Please report how many lines of the following entries hold the word "state", giving the number alone.

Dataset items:

════

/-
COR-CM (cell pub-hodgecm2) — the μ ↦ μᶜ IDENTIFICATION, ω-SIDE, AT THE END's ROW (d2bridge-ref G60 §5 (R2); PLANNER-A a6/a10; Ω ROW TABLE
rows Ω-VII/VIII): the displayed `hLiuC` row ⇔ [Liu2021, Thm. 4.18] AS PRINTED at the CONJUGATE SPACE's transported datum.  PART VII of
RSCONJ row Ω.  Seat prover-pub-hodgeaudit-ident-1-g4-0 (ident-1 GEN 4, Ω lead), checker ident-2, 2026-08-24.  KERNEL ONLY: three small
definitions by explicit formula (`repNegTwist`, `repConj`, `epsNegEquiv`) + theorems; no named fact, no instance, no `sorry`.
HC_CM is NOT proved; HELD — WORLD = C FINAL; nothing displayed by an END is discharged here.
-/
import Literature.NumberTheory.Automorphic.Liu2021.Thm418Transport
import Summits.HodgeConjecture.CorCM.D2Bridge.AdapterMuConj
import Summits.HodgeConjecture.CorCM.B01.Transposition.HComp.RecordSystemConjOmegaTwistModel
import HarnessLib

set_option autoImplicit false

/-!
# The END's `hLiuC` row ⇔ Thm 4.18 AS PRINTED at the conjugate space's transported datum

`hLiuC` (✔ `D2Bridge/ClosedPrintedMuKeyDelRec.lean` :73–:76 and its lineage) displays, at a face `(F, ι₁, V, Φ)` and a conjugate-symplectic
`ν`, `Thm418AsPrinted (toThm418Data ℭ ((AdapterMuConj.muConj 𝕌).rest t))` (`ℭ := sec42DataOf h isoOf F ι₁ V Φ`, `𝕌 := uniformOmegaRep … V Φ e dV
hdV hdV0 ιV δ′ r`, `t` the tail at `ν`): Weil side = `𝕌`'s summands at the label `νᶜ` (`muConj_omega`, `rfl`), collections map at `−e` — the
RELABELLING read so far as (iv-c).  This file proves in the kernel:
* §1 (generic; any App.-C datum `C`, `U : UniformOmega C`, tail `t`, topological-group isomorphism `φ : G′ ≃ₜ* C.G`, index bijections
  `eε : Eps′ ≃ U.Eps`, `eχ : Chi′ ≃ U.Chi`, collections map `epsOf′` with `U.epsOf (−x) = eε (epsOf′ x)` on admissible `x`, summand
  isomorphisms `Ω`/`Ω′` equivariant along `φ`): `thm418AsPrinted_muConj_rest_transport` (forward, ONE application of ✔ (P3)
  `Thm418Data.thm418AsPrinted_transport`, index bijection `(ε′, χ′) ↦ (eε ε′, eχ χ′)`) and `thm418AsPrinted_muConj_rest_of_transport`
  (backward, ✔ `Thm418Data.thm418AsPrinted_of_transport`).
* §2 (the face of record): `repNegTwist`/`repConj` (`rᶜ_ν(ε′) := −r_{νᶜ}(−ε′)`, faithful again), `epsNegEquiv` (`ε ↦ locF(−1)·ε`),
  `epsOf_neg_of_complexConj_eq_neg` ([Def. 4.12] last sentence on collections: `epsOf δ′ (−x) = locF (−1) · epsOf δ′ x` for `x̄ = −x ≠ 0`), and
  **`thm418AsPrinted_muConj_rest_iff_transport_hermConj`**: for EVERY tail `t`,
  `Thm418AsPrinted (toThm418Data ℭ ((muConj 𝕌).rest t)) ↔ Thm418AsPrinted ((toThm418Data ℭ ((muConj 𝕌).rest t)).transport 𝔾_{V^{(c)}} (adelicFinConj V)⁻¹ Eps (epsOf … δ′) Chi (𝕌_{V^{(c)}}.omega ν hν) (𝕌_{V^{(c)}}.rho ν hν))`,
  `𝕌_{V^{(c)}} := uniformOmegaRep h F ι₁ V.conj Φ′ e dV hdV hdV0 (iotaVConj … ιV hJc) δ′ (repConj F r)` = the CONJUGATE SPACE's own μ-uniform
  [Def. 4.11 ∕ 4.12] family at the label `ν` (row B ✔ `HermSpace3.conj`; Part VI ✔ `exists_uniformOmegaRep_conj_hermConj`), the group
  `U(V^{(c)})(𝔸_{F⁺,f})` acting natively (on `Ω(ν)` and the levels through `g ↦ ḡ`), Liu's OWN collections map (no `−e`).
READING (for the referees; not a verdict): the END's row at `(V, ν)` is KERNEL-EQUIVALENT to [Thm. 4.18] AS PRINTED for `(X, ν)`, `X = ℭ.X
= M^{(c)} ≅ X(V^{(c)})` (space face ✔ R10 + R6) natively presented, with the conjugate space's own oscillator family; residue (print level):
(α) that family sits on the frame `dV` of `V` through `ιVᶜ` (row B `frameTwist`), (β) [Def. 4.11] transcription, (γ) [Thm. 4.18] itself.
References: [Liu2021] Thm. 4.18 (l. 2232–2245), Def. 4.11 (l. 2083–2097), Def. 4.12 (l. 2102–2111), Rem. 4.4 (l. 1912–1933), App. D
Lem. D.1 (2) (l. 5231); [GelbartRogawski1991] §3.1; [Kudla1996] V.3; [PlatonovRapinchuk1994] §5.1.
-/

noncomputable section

════

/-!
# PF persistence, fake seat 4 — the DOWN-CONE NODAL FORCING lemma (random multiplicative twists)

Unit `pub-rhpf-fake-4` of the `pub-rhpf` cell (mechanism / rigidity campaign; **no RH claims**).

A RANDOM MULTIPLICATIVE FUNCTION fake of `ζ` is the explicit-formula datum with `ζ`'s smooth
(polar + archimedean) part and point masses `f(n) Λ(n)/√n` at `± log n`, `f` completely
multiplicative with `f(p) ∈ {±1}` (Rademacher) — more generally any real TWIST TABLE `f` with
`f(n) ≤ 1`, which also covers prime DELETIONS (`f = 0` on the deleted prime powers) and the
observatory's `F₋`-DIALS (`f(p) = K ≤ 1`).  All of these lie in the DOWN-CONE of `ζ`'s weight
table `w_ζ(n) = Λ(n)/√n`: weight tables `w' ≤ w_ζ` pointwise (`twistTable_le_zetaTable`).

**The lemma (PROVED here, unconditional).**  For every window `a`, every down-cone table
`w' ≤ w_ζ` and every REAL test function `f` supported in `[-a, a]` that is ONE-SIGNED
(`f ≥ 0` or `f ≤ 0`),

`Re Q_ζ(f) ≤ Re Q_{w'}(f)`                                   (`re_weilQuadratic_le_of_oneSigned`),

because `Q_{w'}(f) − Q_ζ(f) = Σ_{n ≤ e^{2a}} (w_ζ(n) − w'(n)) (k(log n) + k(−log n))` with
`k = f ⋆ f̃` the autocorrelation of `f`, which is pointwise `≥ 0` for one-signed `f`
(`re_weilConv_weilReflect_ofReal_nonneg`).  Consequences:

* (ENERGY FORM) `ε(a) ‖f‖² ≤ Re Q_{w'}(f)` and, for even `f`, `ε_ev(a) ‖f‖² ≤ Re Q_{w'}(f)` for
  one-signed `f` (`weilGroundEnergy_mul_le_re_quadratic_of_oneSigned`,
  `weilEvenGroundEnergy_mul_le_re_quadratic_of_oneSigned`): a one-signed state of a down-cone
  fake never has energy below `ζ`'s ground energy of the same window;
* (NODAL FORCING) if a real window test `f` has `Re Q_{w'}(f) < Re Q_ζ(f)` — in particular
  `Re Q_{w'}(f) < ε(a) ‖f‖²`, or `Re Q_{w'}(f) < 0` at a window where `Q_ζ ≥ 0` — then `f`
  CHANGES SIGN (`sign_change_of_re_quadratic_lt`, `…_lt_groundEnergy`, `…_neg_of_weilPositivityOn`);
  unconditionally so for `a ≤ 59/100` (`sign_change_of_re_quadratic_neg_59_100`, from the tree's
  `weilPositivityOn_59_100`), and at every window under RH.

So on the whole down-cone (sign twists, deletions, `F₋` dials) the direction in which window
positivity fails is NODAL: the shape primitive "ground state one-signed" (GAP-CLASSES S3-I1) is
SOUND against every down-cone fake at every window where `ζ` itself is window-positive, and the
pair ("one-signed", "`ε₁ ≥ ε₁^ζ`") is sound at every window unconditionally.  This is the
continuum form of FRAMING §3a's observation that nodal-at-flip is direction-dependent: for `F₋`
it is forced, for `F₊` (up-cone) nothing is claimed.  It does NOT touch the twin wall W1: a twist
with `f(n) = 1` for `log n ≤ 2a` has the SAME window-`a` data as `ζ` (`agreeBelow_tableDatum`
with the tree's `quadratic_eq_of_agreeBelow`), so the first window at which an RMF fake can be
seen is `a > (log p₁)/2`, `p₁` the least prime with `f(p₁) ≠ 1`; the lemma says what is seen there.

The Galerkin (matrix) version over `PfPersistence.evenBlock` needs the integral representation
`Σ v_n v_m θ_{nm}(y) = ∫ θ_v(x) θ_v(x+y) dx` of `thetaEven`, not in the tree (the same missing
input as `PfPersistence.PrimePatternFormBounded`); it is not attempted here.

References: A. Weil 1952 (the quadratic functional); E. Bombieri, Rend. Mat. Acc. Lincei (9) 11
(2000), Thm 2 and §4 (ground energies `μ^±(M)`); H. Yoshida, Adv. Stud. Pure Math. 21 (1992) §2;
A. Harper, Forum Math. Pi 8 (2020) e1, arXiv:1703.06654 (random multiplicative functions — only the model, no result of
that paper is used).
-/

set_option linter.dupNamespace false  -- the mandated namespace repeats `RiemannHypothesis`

════

* Your response:
2